Back in the real world
A month or so ago I had a coding interview for one of the FAANGS. It was the classic codility interview - you get a poorly specified problem and then have to manually write code to solve it. And this from one of the companies actively promoting AI - to write code - to the outside world
It really brought home to me how far behind the curve the majority of people are. This type of interview test is pointless. An LLM can solve the problem in seconds. Sure - I can learn how to do this test well. But life is short. I don’t want to waste my limited learning hours developing or improving obsolete skills.
I discussed AI with the interviewer. They told me it was still important to be able to solve these problems. They were wrong. It’s not. There’s an infinite set of skills you can test for. You’ve got to test for the ones that matter. It’s like choosing a house builder based on their ability to convert clay into bricks.
We need to be testing people on their abilities to effectively use tools - the skills we need now are higher level. Clearly defining requirements. Understanding the limitations of the tools. An ability to keep up with the jagged frontier. Those are the skills we should be testing for.
Where does that take us?
The contrast between cutting-edge AI capabilities and current industry practices is stark - for pure coding work I’m at least 10x faster than I used to be. Overall I’m least 2x more productive.
This disconnect can't last.
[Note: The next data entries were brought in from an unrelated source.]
import Literature.Barriers.MatrixMultiplication.RectangularBarrier
import Literature.Computability.AlgebraicComplexity.TensorRestrictionRank
import HarnessLib

/-!
# Proof of CLLZ Remark 3.23: `ω + ωα/2 ≤ 3`

Topic `Literature/Barriers/MatrixMultiplication`; discharges the named fact `CLLZ2025_rem323` of
`RectangularBarrier.lean` (`CLLZ2025_rem323_holds`): for every field `K`,
`omega K + omega K * dualExponentAlpha K / 2 ≤ 3`, i.e. `ω ≤ 6/(2+α)`.

Source: M. Christandl, F. Le Gall, V. Lysikov, J. Zuiddam, *Barriers for rectangular matrix
multiplication*, comput. complexity 34 (2025), Remark 3.23 (= Remark 3.22 of arXiv:2003.03019v1,
the held text): "the matrix multiplication exponent `ω` and the dual exponent `α` are related via
the inequality `ω + (ω/2)α ≤ 3`. Namely, from `⟨⌈n^α⌉, n, n⟩ ≤ ⟨n^{2+o(1)}⟩`,
`⟨n, ⌈n^α⌉, n⟩ ≤ ⟨n^{2+o(1)}⟩` and `⟨n, n, ⌈n^α⌉⟩ ≤ ⟨n^{2+o(1)}⟩` it follows that
`⟨n^{2+α}, n^{2+α}, n^{2+α}⟩ ≤ ⟨n^{6+o(1)}⟩`. Therefore, `ω ≤ 6/(2+α)`, and the claim follows."

## The printed argument, made quantitative (tree conventions of `RectangularExponent.lean`)

* The product step in rank form,
  `R(⟨n²r, n²r, n²r⟩) ≤ R(⟨n,r,n⟩) · R(⟨r,n,n⟩) · R(⟨n,n,r⟩) = R(⟨n,r,n⟩)³`
  (Bläser 2013 Lemma 5.5/5.8, proof of Thm. 5.9), is the tree lemma
  `Blaser2013_rank_matMulTensor_cube_le` of `TensorRankFactsProofs.lean` (taken with `k = n`,
  `m = r`), used directly below; it is not restated here.
* `omega_mul_le_three_mul_omegaRect` — `(2 + a) · ω ≤ 3 · ω(1,a,1)` for every real `a`: if
  `R(⟨n, ⌈n^a⌉, n⟩) ≤ C n^γ` then, with `N = n²⌈n^a⌉ ≥ n^{2+a}` and `N^ω ≤ R(⟨N,N,N⟩)`
  (`rpow_omega_le_tensorRank_matMulTensor`, Bläser 2013 Thm. 5.9),
  `n^{(2+a)ω} ≤ N^ω ≤ R(⟨n,⌈n^a⌉,n⟩)³ ≤ C³ n^{3γ}` for all `n ≥ 2`, whence `(2+a)ω ≤ 3γ`
  (`n^{(2+a)ω − 3γ}` would otherwise be unbounded); then `le_csInf` over the admissible `γ`.
  This is the remark's `ω ≤ 6/(2+α)` with `ω(1,a,1) = 2`; no lower bound on the admissible set of
  `ω(1,a,1)` is needed (`le_csInf` only uses non-emptiness, `rectAdmissibleExponents_nonempty`).
* `CLLZ2025_rem323_holds` — `α = sSup {a ∈ [0,1] | ω(1,a,1) = 2}`; every such `a` has
  `(2+a)ω ≤ 6`, i.e. `a ≤ (6 − 2ω)/ω` (`ω ≥ 2 > 0`, `omega_two_le`), and `(6 − 2ω)/ω ≥ 0`
  (`ω ≤ 3`, `omega_le_three'`), so `Real.sSup_le` (which also covers the empty set, `sSup ∅ = 0`)
  gives `α ≤ (6 − 2ω)/ω`, i.e. `ωα ≤ 6 − 2ω`.

Nothing here is a named fact; the file is sorry-free and uses only proved tree results
(`FlatteningBound.lean`, `KroneckerRank.lean`, `TensorRankFactsProofs.lean`,
`TensorRestrictionRank.lean`, `RectangularExponent.lean`).
-/

noncomputable section

open Filter Asymptotics

namespace Literature.Barriers.MatrixMultiplication

open Literature.Computability.AlgebraicComplexity

/-- **Rem. 3.23, quantitative core**: for every field `K` and every real `a`,
`(2 + a) · ω ≤ 3 · ω(1, a, 1)` — every admissible exponent `γ` of `⟨n, ⌈n^a⌉, n⟩` gives
`R(⟨N,N,N⟩) ≤ R(⟨n,⌈n^a⌉,n⟩)³ ≤ C³ n^{3γ}` for `N = n²⌈n^a⌉ ≥ n^{2+a}`, while `N^ω ≤ R(⟨N,N,N⟩)`
(Bläser 2013, Thm. 5.9), so `n^{(2+a)ω − 3γ} ≤ C³` for all `n ≥ 2` and hence `(2+a)ω ≤ 3γ`.
(The remark's "`⟨n^{2+α}, n^{2+α}, n^{2+α}⟩ ≤ ⟨n^{6+o(1)}⟩`, therefore `ω ≤ 6/(2+α)`" is the
case `ω(1,a,1) = 2`.) [cite: ChristandlLeGallLysikovZuiddam2025, Rem. 3.23 (proof)] -/
theorem omega_mul_le_three_mul_omegaRect (K : Type) [Field K] (a : ℝ) :
    (2 + a) * omega K ≤ 3 * omegaRect K 1 a 1 := by
  have key : ∀ γ ∈ rectAdmissibleExponents K 1 a 1, (2 + a) * omega K ≤ 3 * γ := by
    intro γ hγ
    obtain ⟨C, -, hb⟩ := bound_of_isBigO_nat_atTop hγ
    by_contra hlt
    rw [not_le] at hlt
    -- `n ^ ((2+a)ω − 3γ) → ∞`: pick `n ≥ 2` beyond `C³`
    have hlim : Tendsto (fun n : ℕ => (n : ℝ) ^ ((2 + a) * omega K - 3 * γ)) atTop atTop :=
      (tendsto_rpow_atTop (by linarith)).comp tendsto_natCast_atTop_atTop
    obtain ⟨n, hn, hnC⟩ :=
      ((eventually_ge_atTop 2).and (hlim.eventually_gt_atTop (C ^ 3))).exists
    have hn0 : (0 : ℝ) < n := by exact_mod_cast (by omega : 0 < n)
    have hω0 : 0 ≤ omega K := zero_le_two.trans (omega_two_le K)
    -- the rectangular bound at `n`: `R(⟨n, ⌈n^a⌉, n⟩) ≤ C n^γ`
    have hRn := hb (Real.rpow_pos_of_pos hn0 γ).ne'
    rw [Real.norm_of_nonneg (Nat.cast_nonneg _), Real.norm_of_nonneg (Real.rpow_nonneg hn0.le _),
      tensorRank_matMulTensor_congr K (rectDim_one n) rfl (rectDim_one n)] at hRn
    -- sizes: `N = n ⌈n^a⌉ n ≥ 2` and `N ≥ n^{2+a}`
    have hr1 : 1 ≤ rectDim n a := one_le_rectDim (by omega) a
    have hN2 : 2 ≤ n * rectDim n a * n :=
      calc 2 = 2 * 1 * 1 := by norm_num
        _ ≤ n * rectDim n a * n := Nat.mul_le_mul (Nat.mul_le_mul hn hr1) (one_le_two.trans hn)
    have hNge : (n : ℝ) ^ (2 + a) ≤ ((n * rectDim n a * n : ℕ) : ℝ) := by
      have hra : (n : ℝ) ^ a ≤ (rectDim n a : ℝ) := Nat.le_ceil _
      calc (n : ℝ) ^ (2 + a) = (n : ℝ) * (n : ℝ) ^ a * n := by
            rw [Real.rpow_add hn0, Real.rpow_two]; ring
        _ ≤ (n : ℝ) * (rectDim n a : ℝ) * n := by gcongr
        _ = ((n * rectDim n a * n : ℕ) : ℝ) := by norm_cast
    -- the chain `n^{(2+a)ω} ≤ N^ω ≤ R(⟨N,N,N⟩) ≤ R(⟨n,⌈n^a⌉,n⟩)³ ≤ C³ n^{3γ}`
    have hchain : (n : ℝ) ^ ((2 + a) * omega K) ≤ C ^ 3 * (n : ℝ) ^ (3 * γ) :=
      calc (n : ℝ) ^ ((2 + a) * omega K) = ((n : ℝ) ^ (2 + a)) ^ omega K :=
            Real.rpow_mul hn0.le _ _
        _ ≤ ((n * rectDim n a * n : ℕ) : ℝ) ^ omega K :=
            Real.rpow_le_rpow (Real.rpow_nonneg hn0.le _) hNge hω0
        _ ≤ (tensorRank (matMulTensor K (n * rectDim n a * n) (n * rectDim n a * n)
              (n * rectDim n a * n)) : ℝ) :=
            rpow_omega_le_tensorRank_matMulTensor K hN2
        _ ≤ ((tensorRank (matMulTensor K n (rectDim n a) n) ^ 3 : ℕ) : ℝ) := by
            exact_mod_cast Blaser2013_rank_matMulTensor_cube_le K n (rectDim n a) n
        _ = (tensorRank (matMulTensor K n (rectDim n a) n) : ℝ) ^ 3 := Nat.cast_pow _ _
        _ ≤ (C * (n : ℝ) ^ γ) ^ 3 := by gcongr
        _ = C ^ 3 * (n : ℝ) ^ (3 * γ) := by
            rw [mul_pow, ← Real.rpow_natCast ((n : ℝ) ^ γ) 3, ← Real.rpow_mul hn0.le]
            congr 1
            congr 1
            push_cast
            ring
    have hfin : (n : ℝ) ^ ((2 + a) * omega K - 3 * γ) ≤ C ^ 3 := by
      rw [Real.rpow_sub hn0, div_le_iff₀ (Real.rpow_pos_of_pos hn0 _)]
      exact hchain
    exact absurd hfin (not_le.2 hnC)
  have h : (2 + a) * omega K / 3 ≤ omegaRect K 1 a 1 :=
    le_csInf (rectAdmissibleExponents_nonempty K 1 a 1) fun γ hγ => by
      have := key γ hγ
      linarith
  linarith

/-- **CLLZ Remark 3.23, proved** (discharge of the named fact `CLLZ2025_rem323`): for every field
`K`, `ω + ωα/2 ≤ 3` with the tree's `omega K` and `dualExponentAlpha K`
(`α = sup {a ∈ [0,1] | ω(1,a,1) = 2}`): each such `a` has `(2+a)ω ≤ 6`
(`omega_mul_le_three_mul_omegaRect`), i.e. `a ≤ (6 − 2ω)/ω`, and `(6 − 2ω)/ω ≥ 0` as
`2 ≤ ω ≤ 3`. [cite: ChristandlLeGallLysikovZuiddam2025, Rem. 3.23] -/
theorem CLLZ2025_rem323_holds : CLLZ2025_rem323 := by
  intro K _
  have hω2 : 2 ≤ omega K := omega_two_le K
  have hω3 : omega K ≤ 3 := omega_le_three' K
  have hωpos : 0 < omega K := by linarith
  have hα : dualExponentAlpha K ≤ (6 - 2 * omega K) / omega K := by
    refine Real.sSup_le (fun a ha => ?_) (div_nonneg (by linarith) hωpos.le)
    have hcore := omega_mul_le_three_mul_omegaRect K a
    rw [ha.2] at hcore
    rw [le_div_iff₀ hωpos]
    linarith
  have h1 : dualExponentAlpha K * omega K ≤ 6 - 2 * omega K := (le_div_iff₀ hωpos).1 hα
  linarith

end Literature.Barriers.MatrixMultiplication

end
Those kinds of productivity gains can’t be ignored. And the tools are only going to get better from here. Six months ago, one shotting more than a few hundred lines was next to impossible. Now, here we are at 1kloc. When does that become 10kloc? 100kloc?
Many of the large software companies will struggle. They have too much inertia, too much process, too many legal constraints to adapt rapidly. It’s ironic - they are the ones helping accelerate the AI race, yet they are poorly placed to take advantage of the changes themselves.
In forty years of coding I've seen many changes. The shift from assembly to high-level languages. The rise of open source. The adoption of cloud computing. Each felt revolutionary at the time. But this is different. This isn't just a better way to code - it's the end of coding as we know it.
The irony isn't lost on me. After decades of writing code, I've spent the past week building more than ever before. And it’s been fun - so much fun.
And the interview? It wasn't for me. I want to be somewhere that innovates. That rides the leading edge. That moves fast. And right now, that isn't big tech.